** Opening Records shown block **
/-
Copyright (c) 2026 the pub-hodgecm-mathlib formalisation cell (harness21).  Prover seat hodgecm-mathlib-K2E1-p16 (g3), Track B ∕ K2-LIT, h413 = `stmt-HodgeConjecture-24833`,
R90-TF section S8 «ContSpec-n½», socket B MID :358, deals S8-R205 (2) ∕ S8-R210 (2) ∕ S8-R215 «(V) OF RECORD ED. 5»: the SEQUEL of ★ p864046 ∕ ★ p864230 ∕ ★ p864365
`resGMidBlock_ne_bot_of_ledger_letters` with (1) the LEVEL OF RECORD by name (K2E1-p11 ★ p863976 ∕ p864091 ∕ p864141), (2) the pole ledger's two letters PAID BY NAME by ONE head ★ `ledgerLetters_of_exports` (S8-R210 (2)) from THREE untwisted letters `hE6 hMSP′ hMS32`, (3) `A` FULLY NAMED (finite half at the 𝔫-balls × shifted archimedean witness) and `hA32` by ★ p864366 (`hA32_shifted_of_record_at_basePoint`, `hm1`-free).
-/
import Summits.HodgeConjecture.HodgeConjecture.Theorems.R90S8ResGMidBlockNeBotOfLedgerU3                 -- ★ p864046 (K2E1-p15): (V) OF RECORD ED. 2 `resGMidBlock_ne_bot_of_ledger_letters`
import Summits.HodgeConjecture.HodgeConjecture.Theorems.R90S8ChiSectionPairNormBoundU3                   -- ★ p864091 (K2E1-p11): `omegaOfRecord_one`, `omegaOfRecord_mul` (+ ★ p863976 `levelOfRecord_le`, …)
import Summits.HodgeConjecture.HodgeConjecture.Theorems.R90S8ChiSectionPairLevelOfRecordStructureU3     -- ★ p864141 (K2E1-p11): `continuous_of_mem_chiSectionSpace_levelOfRecord`
import Summits.HodgeConjecture.HodgeConjecture.Theorems.K2E1ChiEisensteinLedgerLettersOfExportsCMThree    -- ★ (this seat, S8-R210 (2)): `ledgerLetters_of_exports` (the pole-ledger column in ONE head; brings ★ p864057, ★ p864271)
import Summits.HodgeConjecture.HodgeConjecture.Theorems.K2E1ChiArchA32ShiftedOfRecordU3                 -- ★ p864366 (R90-CS-p03): `hA32_shifted_of_record_at_basePoint` (the `hm1`-free, fully named `A`)
import HarnessLib

/-!
# S8 socket B MID — `R90S8ResGMidBlockNeBotOfRecordV5U3` ((V) OF RECORD, ED. 5): `LHalfNeZero (ξ.bcη⁻¹·μω) → resGMidBlock L μ ξ μω ≠ ⊥` at the LEVEL OF RECORD, the pole ledger's two
# letters and `hA32` FED BY NAME

Track B ∕ K2-LIT, crux h413 = `stmt-HodgeConjecture-24833`, route of record `HCCMUnconditional`; cell `hodgecm-mathlib`, R90-TF programme, section S8 «ContSpec-n½», socket B MID :358
∕ (V).  THEOREMS ONLY (no `def`, no `instance`, no `notation`, no named-fact hypothesis, no `sorry`; default heartbeats); lane `--supports stmt-HodgeConjecture-24833 --as helper`
(count-neutral).  CLOSES NO SOCKET (OF-RECORD ≠ payment).  ★ p864046 `resGMidBlock_ne_bot_of_ledger_letters` is called BY NAME with:
(1) `K′ := levelOfRecord K_f = {k ∈ K_∞·G(𝒪̂) | k_f ∈ K_f}` for an OPEN `K_f ≤ G(𝒪̂)_f` containing `U₀ ∩ G_f`, `ω₀ := ⟨omegaOfRecord (ξ.bcη⁻¹·μω) 1 K_f, omegaOfRecord_one, omegaOfRecord_mul⟩ : K′ →* ℂ`,
`hK′ := levelOfRecord_le`, `hKinf := archToAdelic_mem_levelOfRecord`, `hU := exists_mem_levelOfRecord_omegaOfRecord_eq_one`, `hVc := continuous_of_mem_chiSectionSpace_levelOfRecord`, `Mφ := 1`
— the witness section `φ₀` STAYS A BINDER (dealer ruling J-S8-WIT′: consumers `obtain` K2E1-p11's ★ witness inside their own proofs; no ∀-closure over `φ₀`);
(2) `⟨hbddPK, hbdd32⟩ := ledgerLetters_of_exports …` (★, S8-R210 (2): `hEcinv`, `hSM`, `hSM32` discharged from ★ exports + ★ convData) — so the ledger is visible through THREE letters
about the UNTWISTED named family `midWitnessEc ∕ midWitnessP`: `hE6` ((E6) `L²` representatives off `P`), `hMSP′` ((MS-P′) near the candidate poles off `3∕2`, operator currency),
`hMS32` ((MS-3∕2) in `eLpNorm` form);
(3) `A := fun z ↦ (C·∏_{v∈S₀} ν_v(𝒪_v³)⁻¹ • ∫ 𝟙_{B_v(𝔫)}·Q_v^{−z}) · ∫_{L_∞}∫_{L⁺_∞} (∏_w ε_w·archUnitaryValue m_w 0 ζ_w·((2+ζ_w)∕ζ_w)^{p_w}·((2+conj ζ_w)∕conj ζ_w)^{q_w})·ARCH₃^{−z}` FULLY NAMED
(★ p864366's lambda VERBATIM), `hA32 := hA32_shifted_of_record_at_basePoint` — visible: the unit phases `ε hε1 hε0`, the exponent table `m p q hm` (until K2E1-p13's table ★), `S₀ 𝔫 C hC`.
Rows (ii) and (i′) are ★ p864046's binders VERBATIM (with the substituted level data inside the named family).
VISIBLE → PAYER: `hE6` ⇐ (E6) of ★ p863930 transported to the named family (downstream of (MS-P′));
`hMSP′` ⇐ (MS-P′) OFF-AXIS; `hMS32` ⇐ ★ p863403 chain; `hE3 hfac` ⇐ ℓ-CT; `hsrc` ⇐ the unfolding row at `g₁ = ι_f(w₀^{S₀})` (CS-p03's supplier estate), `hm` ⇐ K2E1-p13's exponent table; `Fam hFam hMS` ⇐ hCONT ∕ (MS-3∕2).
HONEST LABEL: HC_CM is proved only modulo the 7 printed citations (2 remaining named inputs: hLiu418 = `stmt-HodgeConjecture-24832`, h413 = `stmt-HodgeConjecture-24833`) until
rung 0 closes; OF-RECORD ≠ payment — :358 stays `sorry` in B until every visible row is ★ and instantiated; REL ≠ ★ ≠ WRITTEN ≠ BUILT; count-neutral.

## References
* [Rogawski1990] J. D. Rogawski, *Automorphic Representations of Unitary Groups in Three Variables* (1990), §13.3 p. 202, §13.9 (ii) p. 229.
* [MoeglinWaldspurger1995] C. Mœglin, J.-L. Waldspurger, *Spectral Decomposition and Eisenstein Series* (1995), I.2.17, IV.1.8–IV.1.11, IV.3.12.
* [BorelJacquet1979] A. Borel, H. Jacquet, *Automorphic forms and automorphic representations*, Proc. Symp. Pure Math. 33.1 (1979), §4.1.
* [BernsteinLapid2019] J. Bernstein, E. Lapid, *On the meromorphic continuation of Eisenstein series*, J. Amer. Math. Soc. 37 (2024), Thm 2.3.
-/

set_option autoImplicit false
set_option linter.dupNamespace false  -- the mandated namespace `…HodgeConjecture.HodgeConjecture.R90.S8` (LEAD #1 L1) repeats the summit's segment

noncomputable section

open MeasureTheory Measure NumberField IsDedekindDomain Set Filter Topology Metric
open scoped ENNReal NNReal MatrixGroups
open Literature.MeasureTheory.Group Literature.NumberTheory
open Literature.NumberTheory.Automorphic Literature.NumberTheory.Automorphic.UnitaryGroup Literature.NumberTheory.LFunctions Literature.NumberTheory.GaloisRepresentations AdelicGroupData
open Literature.NumberTheory.Automorphic.Arthur2013.Leaves.TECR Literature.NumberTheory.Rogawski1990 ContRepresentation
open Summit.HodgeConjecture.HodgeConjecture.Cruxes.H413.K2E1BorelEisensteinU
open Summit.HodgeConjecture.HodgeConjecture.Cruxes.H413.K2E1BLBorelSpacesU2Defs
open Summit.HodgeConjecture.HodgeConjecture.Cruxes.H413.K2E1BLBorelOperatorsU2Defs
open Summit.HodgeConjecture.HodgeConjecture.Cruxes.H413.K2E1CharacterEisensteinU2Defs
open Summit.HodgeConjecture.HodgeConjecture.Cruxes.H413.K2E1ChiSectionSpaceU2Defs
open Summit.HodgeConjecture.HodgeConjecture.Cruxes.H413.K2E1CharacterEisensteinU3PairDefs
open Summit.HodgeConjecture.HodgeConjecture.Cruxes.H413.K2E1ChiSectionSpaceU3PairDefs
open Summit.HodgeConjecture.HodgeConjecture.Cruxes.H413.K2E1HeckeLHalfNeZeroDefs (LHalfNeZero)
open Summit.HodgeConjecture.HodgeConjecture.Cruxes.H413.K2E1ChiEisensteinLedgerLettersOfExportsCMThree (ledgerLetters_of_exports)
open Summit.HodgeConjecture.HodgeConjecture.Cruxes.H413.K2E1ChiArchA32ShiftedOfRecordU3 (hA32_shifted_of_record_at_basePoint)
open Literature.NumberTheory.GaloisRepresentations.IsNonarchimedeanLocalField
open scoped ComplexConjugate

namespace Summit.HodgeConjecture.HodgeConjecture.R90.S8

variable (L : Type) [Field L] [NumberField L] [IsCMField L]
  [MeasurableSpace (quasiSplit (↥(maximalRealSubfield L)) L (IsCMField.complexConj L) 3).Adelic] [BorelSpace (quasiSplit (↥(maximalRealSubfield L)) L (IsCMField.complexConj L) 3).Adelic]
  [MeasurableSpace (arch (↥(maximalRealSubfield L)) L (IsCMField.complexConj L) 3 ((StdForm.antidiagonal 3).over L))] [BorelSpace (arch (↥(maximalRealSubfield L)) L (IsCMField.complexConj L) 3 ((StdForm.antidiagonal 3).over L))]
  [MeasurableSpace (finAdelic (↥(maximalRealSubfield L)) L (IsCMField.complexConj L) 3 ((StdForm.antidiagonal 3).over L))] [BorelSpace (finAdelic (↥(maximalRealSubfield L)) L (IsCMField.complexConj L) 3 ((StdForm.antidiagonal 3).over L))]
/-!
# The (G)-cell at analytic rank ONE, defect 2, `p ≡ 1 (mod 4)`: Kato's divisibility MEETS the typed
# branch `p`-adic Gross–Zagier — the UPPER HALF of `BSD(E,p)` from [Kato + branch p-adic GZ], and on the
# unit-certified rows `BranchPAdicGrossZagierAt ⟺ BSD(E,p)` (cell `b2b-bsdres`, sub-cell additive-p2,
# gen 19; sequel of `GordRankOneKatoUpperBound` and of team n1011's `GordBranchPAdicGrossZagier`)

HONEST FRAMING (cell `b2b-bsdres`, run/shared/lean/b2b/bsd-rank1-residual/, verbatim in every
file): the goal of the cell is to DELETE the COMBINATION-SHAPED residual classes of the
Birch–Swinnerton-Dyer formula for ALL analytic-rank `≤ 1` elliptic curves over `ℚ` — "full BSD
formula for every rank `≤ 1` curve in class `C`" assembled STRICTLY from published theorems — so
that the rank-`≤ 1` remainder becomes exactly the CONSTRUCTION-SHAPED classes, which are TYPED
(missing-input `Prop`s), NOT attempted. This is not "finishing BSD". Sub-cell `additive-p2`
(CLASS-OWNERS row "X3/X4 additive — pot. good ordinary / X3♯(G-ord)"), generation 19: research
route; no claim beyond the stated classes; X3♯(G-ord)/X4♯(G-ord) stay CONSTRUCTION-SHAPED; labels /
census / located gap UNCHANGED; nothing is booked. Theorems only (no definition, no new named fact;
named facts enter as HYPOTHESES: the semistable half-eigenspace reading of Kato 2004 Thm. 17.4 (3),
Delbourgo 2002 (A)+(B) = A175, Pal 2012 Thm. 3.2, GZK, modularity; the TYPED input is team n1011's
`BranchPAdicGrossZagierAt W p Dh` — `p`-adic Gross–Zagier on the `ω^{(p−1)/2}`-branch of the good
ordinary twist in Delbourgo's normalisation, OPEN at rank one, RESIDUAL-MAP §I O7-ord).

## What and why

At a GOOD ordinary prime the classical chain is [Kato: `char X ∣ L_p`] ∘ [Schneider / Perrin-Riou:
algebraic leading term] ∘ [Perrin-Riou 1987: `p`-adic Gross–Zagier] ⟹ `ord_p #Ш ≤ ord_p #Ш_an` in
analytic rank one (Stein–Wuthrich, Math. Comp. 82 (2013) §4/Thm. 8.x). On the DEFECT-2 rows of the
additive (G)-cell the first two links are in the tree (gen 12's [C] + the component reading; A175) and
the third is TYPED by team n1011 (seat p01, `GordBranchPAdicGrossZagier.lean`):
`BranchPAdicGrossZagierAt W p Dh` — `ϖ·[T^r]B·log_p(γ)^r = u·q·Reg_p(E,Dh)`, `L^{(r)}(E,1)/r! = q·Ω_E·Reg_∞`.
This file composes them (even branch, `p ≡ 1 (mod 4)`, as typed there):

* §1 **`ClassX4Gord.missingUpperBoundAt_rankOne_of_katoHalf_of_branchPAdicGrossZagier`**: on
  X4♯(G-ord) ∩ `I₀*` ∩ {`ρ̄` onto}, `p ≡ 1 (mod 4)`, `p ≥ 5`, `E` non-CM, `r_an = 1`, with the WEAK
  certificate (`[T¹](ϖ·B) ≠ 0`): [Kato component reading] + [`BranchPAdicGrossZagierAt W p Dh` for ONE
  (B)-datum `Dh`] ⟹ **`Typed.MissingUpperBoundAt W p` — `ord_p #Ш(E) ≤ ord_p #Ш_an(E)` on EVERY such
  row** (anomalous or not: the `ℓ`-term only helps). Gen 18 obtained this from the COMPOSITE typed
  input `CycLeadingTermOneAt` (Kato ∘ pGZ); here the Kato factor is DISCHARGED and only the branch
  `p`-adic Gross–Zagier remains typed. Chain: file 4's bound
  `ord Ш + ord Reg_p + ord ∏c + ord ℓ ≤ ord [T¹](ϖB) + 1 + 2 ord #T` + pGZ's
  `ord(ϖ[T¹]B) + 1 = ord q + ord Reg_p` (Schneider from file 4 makes `Reg_p ≠ 0`) ⟹
  `ord Ш + ord ℓ ≤ ord(q·#T²/∏c) = ord #Ш_an`.
* §2 **`ClassX4Gord.bsdp_rankOne_of_katoHalf_of_cert_of_branchPAdicGrossZagier`**: with the UNIT
  certificate and off the anomalous rows, [Kato] + [pGZ for one (B)-datum] ⟹ **`BSD(E,p)`** (no main
  conjecture: `ord(ϖ[T¹]B) = 0` pins `ord q + ord Reg_p = 1`, which is file 3's criterion).
* §3 **`ClassX4Gord.branchPAdicGrossZagierAt_iff_bsdp_of_katoHalf_of_cert`**: conversely `BSD(E,p)`
  gives `ord(q·Reg_p(Dh)) = 1 = ord(ϖ·[T¹]B·log_p γ)` for every admissible `(V, f, ϖ)`, so the quotient
  is a unit: on the unit-certified non-anomalous rows **`BranchPAdicGrossZagierAt W p Dh ↔ BSDp W p`
  for every (B)-datum `Dh`** — the typed `p`-adic Gross–Zagier formula at the additive prime and the
  `p`-part of BSD are ONE statement there (both OPEN; the census X4-2 measures exactly this valuation).

What is NOT claimed: `BranchPAdicGrossZagierAt` (OPEN, rank one); the odd branch `p ≡ 3 (mod 4)` and
X3 (the typed input is even-branch / any image, but this file only does X4 at `p ≡ 1 (mod 4)`); the
(M)-rows; anything booked. Labels UNCHANGED.

References: [Kato2004Asterisque] Thm. 17.4 (3); [Delbourgo2002] Thm. (A), (B); [PerrinRiou1987] §1.4;
[SteinWuthrich2013] §4; [Pal2012] Thm. 3.2; [MazurTateTeitelbaum1986Invent] §I.13–I.14;
[Miller2011LMS] Def. 1.1.
-/

noncomputable section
** Closing Records shown block **
» **What is required**:
Copy out only the lines of the records above from the one with "only the branch" through the one with "for every (B)-datum", exactly as they stand, both included.

» **Exercise response**:
  input `CycLeadingTermOneAt` (Kato ∘ pGZ); here the Kato factor is DISCHARGED and only the branch
  `p`-adic Gross–Zagier remains typed. Chain: file 4's bound
  `ord Ш + ord Reg_p + ord ∏c + ord ℓ ≤ ord [T¹](ϖB) + 1 + 2 ord #T` + pGZ's
  `ord(ϖ[T¹]B) + 1 = ord q + ord Reg_p` (Schneider from file 4 makes `Reg_p ≠ 0`) ⟹
  `ord Ш + ord ℓ ≤ ord(q·#T²/∏c) = ord #Ш_an`.
* §2 **`ClassX4Gord.bsdp_rankOne_of_katoHalf_of_cert_of_branchPAdicGrossZagier`**: with the UNIT
  certificate and off the anomalous rows, [Kato] + [pGZ for one (B)-datum] ⟹ **`BSD(E,p)`** (no main
  conjecture: `ord(ϖ[T¹]B) = 0` pins `ord q + ord Reg_p = 1`, which is file 3's criterion).
* §3 **`ClassX4Gord.branchPAdicGrossZagierAt_iff_bsdp_of_katoHalf_of_cert`**: conversely `BSD(E,p)`
  gives `ord(q·Reg_p(Dh)) = 1 = ord(ϖ·[T¹]B·log_p γ)` for every admissible `(V, f, ϖ)`, so the quotient
  is a unit: on the unit-certified non-anomalous rows **`BranchPAdicGrossZagierAt W p Dh ↔ BSDp W p`
  for every (B)-datum `Dh`** — the typed `p`-adic Gross–Zagier formula at the additive prime and the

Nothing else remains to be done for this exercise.